/-! ## §1 The lattice Uhlenbeck lemma on a box -/

set_option maxHeartbeats 3200000 in
/-- **THE ONE-SCALE LATTICE UHLENBECK LEMMA ON A BOX, SUP FORM** (`d ≥ 1`, `m ≥ 1`, `M = m+1`).  Let `B` be a skew bond field with `‖B‖ ≤ b₀` whose
deformations `e^{sB}`, `s ∈ [0,1]`, have all box plaquettes within `ε′ > 0` of `1`, in the regime `576·(64d³M)²·ε′ ≤ 1` and
`n·(1 + 2dM)·(256d³Mε′) ≤ ½`.  Then there are a unitary site gauge `g` (`= 1` off the box, `g 0 = 1`) and a skew `A` with
`e^{A(x,κ)} = g_x e^{B(x,κ)} g_{x+e_κ}ᴴ` on the box bonds, `‖A‖ ≤ 128d³Mε′`, satisfying the free-boundary lattice Landau condition at every box site.
[folklore] -/
theorem uhlenbeck_box (hd : 1 ≤ d) {m : ℕ} (hm : 1 ≤ m) (B : Site d → Fin d → Matrix n n ℂ)
    (hBskew : ∀ x κ, B x κ ∈ skewAdjoint (Matrix n n ℂ)) {b₀ : ℝ} (hB : ∀ x κ, ‖B x κ‖ ≤ b₀) {ε' : ℝ} (hε' : 0 < ε')
    (hplaq : ∀ s ∈ Icc (0 : ℝ) 1, ∀ (q : Site d) (μ ν : Fin d), μ ≠ ν → q ∈ periodBox (d := d) (m + 1) → q + e μ ∈ periodBox (d := d) (m + 1) →
      q + e ν ∈ periodBox (d := d) (m + 1) → q + e μ + e ν ∈ periodBox (d := d) (m + 1) →
      ‖exp ((s : ℂ) • B q μ) * exp ((s : ℂ) • B (q + e μ) ν) * (exp ((s : ℂ) • B (q + e ν) μ))ᴴ * (exp ((s : ℂ) • B q ν))ᴴ - 1‖ ≤ ε')
    (hR1 : 576 * (64 * (d : ℝ) ^ 3 * ((m + 1 : ℕ) : ℝ)) ^ 2 * ε' ≤ 1)
    (hR2 : (Fintype.card n : ℝ) * (1 + 2 * d * ((m + 1 : ℕ) : ℝ)) * (256 * (d : ℝ) ^ 3 * ((m + 1 : ℕ) : ℝ) * ε') ≤ 1 / 2) :
    ∃ (g : Site d → Matrix n n ℂ) (A : Site d → Fin d → Matrix n n ℂ), (∀ x, g x ∈ Matrix.unitaryGroup n ℂ) ∧
      (∀ x, x ∉ periodBox (d := d) (m + 1) → g x = 1) ∧ g 0 = 1 ∧
      (∀ (x : Site d) (κ : Fin d), x ∈ periodBox (d := d) (m + 1) → x + e κ ∈ periodBox (d := d) (m + 1) → A x κ ∈ skewAdjoint (Matrix n n ℂ)) ∧
      (∀ (x : Site d) (κ : Fin d), x ∈ periodBox (d := d) (m + 1) → x + e κ ∈ periodBox (d := d) (m + 1) →
        exp (A x κ) = g x * exp (B x κ) * (g (x + e κ))ᴴ) ∧
      (∀ (x : Site d) (κ : Fin d), x ∈ periodBox (d := d) (m + 1) → x + e κ ∈ periodBox (d := d) (m + 1) →
        ‖A x κ‖ ≤ 128 * (d : ℝ) ^ 3 * ((m + 1 : ℕ) : ℝ) * ε') ∧
      (∀ y ∈ periodBox (d := d) (m + 1), ∑ κ : Fin d,
        ((if y + e κ ∈ periodBox (d := d) (m + 1) then (exp (A y κ) - exp (-A y κ)) else 0)
          - (if y - e κ ∈ periodBox (d := d) (m + 1) then (exp (A (y - e κ) κ) - exp (-A (y - e κ) κ)) else 0)) = 0) := by
  -- the constants
  set Nn : ℝ := (Fintype.card n : ℝ) with hNn
  set D : ℝ := (d : ℝ) with hD
  set M : ℝ := ((m + 1 : ℕ) : ℝ) with hM
  set K : ℝ := 64 * D ^ 3 * M with hK
  set ρs : ℝ := 256 * D ^ 3 * M * ε' with hρs
  have hNn1 : 1 ≤ Nn := by rw [hNn]; exact_mod_cast Fintype.card_pos
  have hD1 : 1 ≤ D := by rw [hD]; exact_mod_cast hd
  have hm1 : (1 : ℝ) ≤ m := by exact_mod_cast hm
  have hM2 : 2 ≤ M := by rw [hM]; push_cast; linarith
  have hb₀ : 0 ≤ b₀ := (norm_nonneg _).trans (hB 0 ⟨0, hd⟩)
  have hD3 : 1 ≤ D ^ 3 := one_le_pow₀ hD1
  have hm2 : (1 : ℝ) ≤ (m : ℝ) ^ 2 := one_le_pow₀ hm1
  have hK64 : 64 ≤ K := by rw [hK]; nlinarith
  have hK0 : 0 < K := by linarith
  have hρs_eq : ρs = 4 * K * ε' := by rw [hρs, hK]; ring
  have hρs0 : 0 < ρs := by rw [hρs_eq]; positivity
  -- (C2) and `ρ⋆ ≤ 1/144`
  have h144 : 144 * K * ρs ≤ 1 := by
    rw [hρs_eq]; have : 144 * K * (4 * K * ε') = 576 * K ^ 2 * ε' := by ring
    rw [this, hK, hD, hM]; exact hR1
  have hρs144 : ρs ≤ 1 / 144 := by
    have : 144 * ρs ≤ 144 * K * ρs := by nlinarith
    linarith
  have hρs4 : ρs ≤ 1 / 4 := by linarith
  have hC2 : 64 * (d : ℝ) ^ 3 * ((m + 1 : ℕ) : ℝ) * (ε' + 36 * ρs ^ 2) ≤ ρs / 2 := by
    rw [← hD, ← hM, show 64 * D ^ 3 * M = K by rw [hK]]
    have h1 : K * ε' = ρs / 4 := by rw [hρs_eq]; ring
    have h2 : K * (36 * ρs ^ 2) ≤ ρs / 4 := by
      have : K * (36 * ρs ^ 2) = (144 * K * ρs) * (ρs / 4) := by ring
      rw [this]; nlinarith
    nlinarith
  -- the volume factor, the ball radius, the step number
  set Vd : ℝ := M ^ d with hVd
  have hVd1 : 1 ≤ Vd := by rw [hVd]; exact one_le_pow₀ (by linarith)
  set P : ℝ := Nn * D ^ 3 * (m : ℝ) ^ 2 * Vd with hP
  have hP1 : 1 ≤ P := by
    rw [hP]
    calc (1 : ℝ) = 1 * 1 * 1 * 1 := by ring
      _ ≤ Nn * D ^ 3 * (m : ℝ) ^ 2 * Vd :=
        mul_le_mul (mul_le_mul (mul_le_mul hNn1 hD3 zero_le_one (by linarith)) hm2 zero_le_one (by positivity)) hVd1 zero_le_one (by positivity)
  have hP0 : 0 < P := by linarith
  set θ : ℝ := min (1 / (4096 * P)) (ρs / 300) with hθ_def
  have hθ0 : 0 < θ := lt_min (by positivity) (by positivity)
  have hθ1 : θ ≤ 1 / (4096 * P) := min_le_left _ _
  have hθ2 : θ ≤ ρs / 300 := min_le_right _ _
  have hθsmall : θ ≤ 1 / 4096 := hθ1.trans (one_div_le_one_div_of_le (by norm_num) (by nlinarith))
  have hθP : θ * P ≤ 1 / 4096 := by
    have h := hθ1; rw [le_div_iff₀ (by positivity)] at h; linarith
  set Nst : ℕ := ⌈101 * P * b₀ / θ⌉₊ + 1 with hNst
  have hNst1 : 1 ≤ Nst := by omega
  have hNstR : 101 * P * b₀ / θ ≤ (Nst : ℝ) := by
    rw [hNst]; push_cast
    exact (Nat.le_ceil _).trans (by linarith)
  have hNst0 : (0 : ℝ) < Nst := by exact_mod_cast hNst1
  -- `δ b₀ = b₀ / N`: `101 P δb₀ ≤ θ`
  set db : ℝ := 1 / (Nst : ℝ) * b₀ with hdb
  have hdb0 : 0 ≤ db := by positivity
  have hdbP : 101 * P * db ≤ θ := by
    rw [hdb]
    have h1 : 101 * P * b₀ ≤ θ * (Nst : ℝ) := by
      have h := hNstR; rw [div_le_iff₀ hθ0] at h; linarith
    have h2 : 101 * P * (1 / (Nst : ℝ) * b₀) = (101 * P * b₀) / (Nst : ℝ) := by ring
    rw [h2, div_le_iff₀ hNst0]; linarith
  have hdbθ : db ≤ θ := by nlinarith
  have hdb1 : db ≤ 1 := by linarith
  -- exponential letters (all linear in `θ`, `ρs`, `db` after the product bounds below)
  have hpi : Real.pi / 2 ≤ 1.575 := by linarith [Real.pi_lt_d2]
  have hpi0 : 0 < Real.pi / 2 := by positivity
  have hπθ : Real.pi / 2 * θ ≤ 1.575 * θ := mul_le_mul_of_nonneg_right hpi hθ0.le
  have hπθ0 : 0 ≤ Real.pi / 2 * θ := by positivity
  have hρρ : ρs * ρs ≤ ρs * (1 / 144) := mul_le_mul_of_nonneg_left hρs144 hρs0.le
  have hθρ : θ * ρs ≤ (1 / 4096) * ρs := mul_le_mul_of_nonneg_right hθsmall hρs0.le
  have hθθ : θ * θ ≤ θ * (1 / 4096) := mul_le_mul_of_nonneg_left hθsmall hθ0.le
  have hexp2 : ∀ x : ℝ, 0 ≤ x → x ≤ 1 → Real.exp x ≤ 1 + 2 * x := fun x h0 h1 => by
    have h := Real.abs_exp_sub_one_le (x := x) (by rw [abs_of_nonneg h0]; exact h1)
    rw [abs_of_nonneg h0] at h
    linarith [le_abs_self (Real.exp x - 1)]
  have hexpq : ∀ x : ℝ, 0 ≤ x → x ≤ 1 → Real.exp x ≤ 1 + x + x ^ 2 := fun x h0 h1 => by
    have h := Real.abs_exp_sub_one_sub_id_le (x := x) (by rw [abs_of_nonneg h0]; exact h1)
    linarith [le_abs_self (Real.exp x - 1 - x)]
  have hE1 : Real.exp (ρs / 2) ≤ 1 + ρs / 2 + (ρs / 2) ^ 2 := hexpq _ (by positivity) (by linarith)
  have hE1' : Real.exp (ρs / 2) ≤ 1 + 0.51 * ρs := by
    have : (ρs / 2) ^ 2 = ρs * ρs / 4 := by ring
    linarith
  have hE2 : Real.exp db ≤ 1 + 2 * db := hexp2 _ hdb0 hdb1
  have hE2' : Real.exp db ≤ 1 + 2 * θ := by linarith
  have hE3 : Real.exp (2 * (Real.pi / 2 * θ)) ≤ 1 + 2 * (2 * (Real.pi / 2 * θ)) := hexp2 _ (by positivity) (by linarith)
  have hE3' : Real.exp (2 * (Real.pi / 2 * θ)) ≤ 1 + 6.3 * θ := by linarith
  have hE1pos : 0 < Real.exp (ρs / 2) := Real.exp_pos _
  have hE2pos : 0 < Real.exp db := Real.exp_pos _
  have hE3pos : 0 < Real.exp (2 * (Real.pi / 2 * θ)) := Real.exp_pos _
  have hE1ge : 1 ≤ Real.exp (ρs / 2) := Real.one_le_exp (by positivity)
  have hE2ge : 1 ≤ Real.exp db := Real.one_le_exp hdb0
  have hE3ge : 1 ≤ Real.exp (2 * (Real.pi / 2 * θ)) := Real.one_le_exp (by positivity)
  -- `E1·E2 ≤ 1 + 0.52 ρs`
  have hP12 : Real.exp (ρs / 2) * Real.exp db ≤ 1 + 0.52 * ρs := by
    have h1 : Real.exp (ρs / 2) * Real.exp db ≤ (1 + 0.51 * ρs) * (1 + 2 * θ) := mul_le_mul hE1' hE2' hE2pos.le (by positivity)
    have h2 : (1 + 0.51 * ρs) * (1 + 2 * θ) = 1 + 2 * θ + 0.51 * ρs + 1.02 * (θ * ρs) := by ring
    linarith
  have hP12ge : 1 ≤ Real.exp (ρs / 2) * Real.exp db := by
    calc (1 : ℝ) = 1 * 1 := by ring
      _ ≤ _ := mul_le_mul hE1ge hE2ge zero_le_one hE1pos.le
  -- (C1)
  have hC1 : Real.pi / 2 * ((1 + θ) * (Real.exp (ρs / 2) * Real.exp db) * (1 + θ) - 1) ≤ ρs := by
    have h1 : (1 + θ) * (Real.exp (ρs / 2) * Real.exp db) * (1 + θ) ≤ (1 + θ) * (1 + 0.52 * ρs) * (1 + θ) :=
      mul_le_mul_of_nonneg_right (mul_le_mul_of_nonneg_left hP12 (by positivity)) (by positivity)
    have h2 : (1 + θ) * (1 + 0.52 * ρs) * (1 + θ) = 1 + 2 * θ + θ * θ + 0.52 * ρs + 1.04 * (θ * ρs) + 0.52 * (θ * θ * ρs) := by ring
    have h3 : θ * θ * ρs ≤ θ * (1 / 4096) * (1 / 144) := by
      calc θ * θ * ρs ≤ θ * (1 / 4096) * ρs := mul_le_mul_of_nonneg_right hθθ hρs0.le
        _ ≤ θ * (1 / 4096) * (1 / 144) := mul_le_mul_of_nonneg_left hρs144 (by positivity)
    have h4 : (1 + θ) * (Real.exp (ρs / 2) * Real.exp db) * (1 + θ) - 1 ≤ 0.54 * ρs := by linarith
    have h5 : 0 ≤ (1 + θ) * (Real.exp (ρs / 2) * Real.exp db) * (1 + θ) - 1 := by
      have : 1 ≤ (1 + θ) * (Real.exp (ρs / 2) * Real.exp db) * (1 + θ) := by
        calc (1 : ℝ) = 1 * 1 * 1 := by ring
          _ ≤ (1 + θ) * (Real.exp (ρs / 2) * Real.exp db) * (1 + θ) :=
            mul_le_mul (mul_le_mul (by linarith) hP12ge zero_le_one (by positivity)) (by linarith) zero_le_one (by positivity)
      linarith
    calc Real.pi / 2 * ((1 + θ) * (Real.exp (ρs / 2) * Real.exp db) * (1 + θ) - 1)
        ≤ 1.575 * (0.54 * ρs) := mul_le_mul hpi h4 h5 (by norm_num)
      _ ≤ ρs := by linarith
  -- (C3)
  have hW : Real.exp (2 * (Real.pi / 2 * θ)) * (1 + (Real.exp (ρs / 2) * Real.exp db - 1)) - 1 ≤ 0.56 * ρs := by
    rw [show (1 + (Real.exp (ρs / 2) * Real.exp db - 1)) = Real.exp (ρs / 2) * Real.exp db by ring]
    have h1 : Real.exp (2 * (Real.pi / 2 * θ)) * (Real.exp (ρs / 2) * Real.exp db) ≤ (1 + 6.3 * θ) * (1 + 0.52 * ρs) :=
      mul_le_mul hE3' hP12 (by positivity) (by positivity)
    have h2 : (1 + 6.3 * θ) * (1 + 0.52 * ρs) = 1 + 6.3 * θ + 0.52 * ρs + 3.276 * (θ * ρs) := by ring
    linarith
  have hC3 : (Fintype.card n : ℝ) * (Real.exp (2 * (Real.pi / 2 * θ)) * (1 + (Real.exp (ρs / 2) * Real.exp db - 1)) - 1)
      + 2 * (Fintype.card n : ℝ) * d * (m + 1) * (Real.exp (2 * (Real.pi / 2 * θ)) * (1 + (Real.exp (ρs / 2) * Real.exp db - 1)) - 1)
        ≤ 1 / 2 := by
    rw [← hNn, ← hD]
    have hM' : ((m : ℝ) + 1) = M := by rw [hM]; push_cast; ring
    rw [hM']
    have hreg : Nn * (1 + 2 * D * M) * ρs ≤ 1 / 2 := by rw [hρs, hNn, hD, hM]; exact hR2
    set w := Real.exp (2 * (Real.pi / 2 * θ)) * (1 + (Real.exp (ρs / 2) * Real.exp db - 1)) - 1 with hw
    have h1 : Nn * w + 2 * Nn * D * M * w = Nn * (1 + 2 * D * M) * w := by ring
    rw [h1]
    have h2 : Nn * (1 + 2 * D * M) * w ≤ Nn * (1 + 2 * D * M) * (0.56 * ρs) := mul_le_mul_of_nonneg_left hW (by positivity)
    have h3 : Nn * (1 + 2 * D * M) * (0.56 * ρs) = 0.56 * (Nn * (1 + 2 * D * M) * ρs) := by ring
    linarith
  -- (C4)
  have hC4 : (1 / 2) * (((m + 1 : ℕ) : ℝ) ^ d * ((Real.pi / 2 * θ) * (4 * d * (Real.exp db - 1))))
      + (1 / 2) * ((Real.pi / 2 * θ) ^ 2 * ((m + 1 : ℕ) : ℝ) ^ d * ((4 * d * (Real.exp db - 1))
        + 4 * d * ((1 + (Real.exp (ρs / 2) * Real.exp db - 1)) * (Real.exp (2 * (Real.pi / 2 * θ)) - 1))))
      < θ ^ 2 / (4 * (Fintype.card n : ℝ) * d ^ 2 * m ^ 2) := by
    rw [← hNn, ← hD, ← hM, ← hVd]
    have he₀ : 4 * D * (Real.exp db - 1) ≤ 8 * D * db := by nlinarith [hE2]
    have he₀0 : 0 ≤ 4 * D * (Real.exp db - 1) := by nlinarith [hE2ge]
    have hv : (1 + (Real.exp (ρs / 2) * Real.exp db - 1)) ≤ 2 := by linarith
    have hv0 : 0 ≤ (1 + (Real.exp (ρs / 2) * Real.exp db - 1)) := by linarith
    have hq : Real.exp (2 * (Real.pi / 2 * θ)) - 1 ≤ 6.3 * θ := by linarith
    have hq0 : 0 ≤ Real.exp (2 * (Real.pi / 2 * θ)) - 1 := by linarith
    -- the unit `Q = θ² / (Nn D² m²)` and the two key products
    set Q : ℝ := θ ^ 2 / (Nn * D ^ 2 * (m : ℝ) ^ 2) with hQ
    have hQden : 0 < Nn * D ^ 2 * (m : ℝ) ^ 2 := by positivity
    have hQ0 : 0 < Q := by positivity
    have hVdb : D * θ * (Vd * db) ≤ Q / 101 := by
      -- `101·P·db ≤ θ` with `P = Nn D³ m² Vd`
      rw [hQ, le_div_iff₀ (by norm_num : (0 : ℝ) < 101), le_div_iff₀ hQden]
      have h1 : D * θ * (Vd * db) * 101 * (Nn * D ^ 2 * (m : ℝ) ^ 2) = θ * (101 * P * db) := by rw [hP]; ring
      rw [h1, sq]
      exact mul_le_mul_of_nonneg_left hdbP hθ0.le
    have hVθ : θ * (D * θ * (Vd * θ)) ≤ Q / 4096 := by
      rw [hQ, le_div_iff₀ (by norm_num : (0 : ℝ) < 4096), le_div_iff₀ hQden]
      have h1 : θ * (D * θ * (Vd * θ)) * 4096 * (Nn * D ^ 2 * (m : ℝ) ^ 2) = θ ^ 2 * (4096 * (θ * P)) := by rw [hP]; ring
      rw [h1]
      have h2 : 4096 * (θ * P) ≤ 1 := by linarith
      nlinarith [sq_nonneg θ]
    -- term 1
    have hT1 : (1 / 2) * (Vd * ((Real.pi / 2 * θ) * (4 * D * (Real.exp db - 1)))) ≤ 0.063 * Q := by
      have h1 : (Real.pi / 2 * θ) * (4 * D * (Real.exp db - 1)) ≤ (1.575 * θ) * (8 * D * db) :=
        mul_le_mul hπθ he₀ he₀0 (by positivity)
      have h2 : (1 / 2) * (Vd * ((Real.pi / 2 * θ) * (4 * D * (Real.exp db - 1)))) ≤ (1 / 2) * (Vd * ((1.575 * θ) * (8 * D * db))) :=
        mul_le_mul_of_nonneg_left (mul_le_mul_of_nonneg_left h1 (by positivity)) (by norm_num)
      have h3 : (1 / 2) * (Vd * ((1.575 * θ) * (8 * D * db))) = 6.3 * (D * θ * (Vd * db)) := by ring
      linarith
    -- term 2
    have hT2 : (1 / 2) * ((Real.pi / 2 * θ) ^ 2 * Vd * ((4 * D * (Real.exp db - 1))
        + 4 * D * ((1 + (Real.exp (ρs / 2) * Real.exp db - 1)) * (Real.exp (2 * (Real.pi / 2 * θ)) - 1)))) ≤ 0.02 * Q := by
      have h1 : 4 * D * ((1 + (Real.exp (ρs / 2) * Real.exp db - 1)) * (Real.exp (2 * (Real.pi / 2 * θ)) - 1)) ≤ 4 * D * (2 * (6.3 * θ)) :=
        mul_le_mul_of_nonneg_left (mul_le_mul hv hq hq0 (by norm_num)) (by positivity)
      have h2 : (Real.pi / 2 * θ) ^ 2 ≤ (1.575 * θ) ^ 2 := pow_le_pow_left₀ hπθ0 hπθ 2
      have hsum : (4 * D * (Real.exp db - 1)) + 4 * D * ((1 + (Real.exp (ρs / 2) * Real.exp db - 1)) * (Real.exp (2 * (Real.pi / 2 * θ)) - 1))
          ≤ 8 * D * db + 50.4 * D * θ := by linarith
      have hsum0 : 0 ≤ (4 * D * (Real.exp db - 1)) + 4 * D * ((1 + (Real.exp (ρs / 2) * Real.exp db - 1)) * (Real.exp (2 * (Real.pi / 2 * θ)) - 1)) :=
        add_nonneg he₀0 (by positivity)
      have h3 : (Real.pi / 2 * θ) ^ 2 * Vd * ((4 * D * (Real.exp db - 1))
          + 4 * D * ((1 + (Real.exp (ρs / 2) * Real.exp db - 1)) * (Real.exp (2 * (Real.pi / 2 * θ)) - 1)))
          ≤ (1.575 * θ) ^ 2 * Vd * (8 * D * db + 50.4 * D * θ) :=
        mul_le_mul (mul_le_mul_of_nonneg_right h2 (by positivity)) hsum hsum0 (by positivity)
      have h4 : (1 / 2) * ((1.575 * θ) ^ 2 * Vd * (8 * D * db + 50.4 * D * θ))
          = 1.575 ^ 2 * 4 * (θ * (D * θ * (Vd * db))) + 1.575 ^ 2 * 25.2 * (θ * (D * θ * (Vd * θ))) := by ring
      have h5 : θ * (D * θ * (Vd * db)) ≤ (1 / 4096) * (Q / 101) :=
        mul_le_mul hθsmall hVdb (by positivity) (by norm_num)
      have h7 : (1 / 2) * ((1.575 * θ) ^ 2 * Vd * (8 * D * db + 50.4 * D * θ)) ≤ 0.02 * Q := by
        rw [h4]; nlinarith [hVθ, h5, hQ0]
      linarith
    have hgoal : θ ^ 2 / (4 * Nn * D ^ 2 * (m : ℝ) ^ 2) = 0.25 * Q := by rw [hQ]; field_simp; ring
    rw [hgoal]
    linarith
  -- run the construction
  obtain ⟨g, A, hgu, hg1, hg0, hAskew, hAexp, hAρ, hEL⟩ := uhlenbeck_box_of_steps (n := n) hd hm B hBskew hB (ε' := ε') (ρs := ρs) (θ := θ)
    (N := Nst) hNst1 hε'.le hρs0.le hρs4 hθ0 hplaq hC1 hC2 hC3 hC4
  refine ⟨g, A, hgu, hg1, hg0, hAskew, hAexp, fun x κ hx hxκ => (hAρ x κ hx hxκ).trans (le_of_eq ?_), hEL⟩
  rw [hρs, hD, hM]; ring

*Work instructions*
Above are some lines. Repeat exactly, and only, those from the line that has "mul_le_mul hθsmall hVdb" through the line that has "obtain ⟨g, A, hgu, hg1, hg0, hAskew, hAexp, hAρ, hEL⟩".

*Worked solution*
        mul_le_mul hθsmall hVdb (by positivity) (by norm_num)
      have h7 : (1 / 2) * ((1.575 * θ) ^ 2 * Vd * (8 * D * db + 50.4 * D * θ)) ≤ 0.02 * Q := by
        rw [h4]; nlinarith [hVθ, h5, hQ0]
      linarith
    have hgoal : θ ^ 2 / (4 * Nn * D ^ 2 * (m : ℝ) ^ 2) = 0.25 * Q := by rw [hQ]; field_simp; ring
    rw [hgoal]
    linarith
  -- run the construction
  obtain ⟨g, A, hgu, hg1, hg0, hAskew, hAexp, hAρ, hEL⟩ := uhlenbeck_box_of_steps (n := n) hd hm B hBskew hB (ε' := ε') (ρs := ρs) (θ := θ)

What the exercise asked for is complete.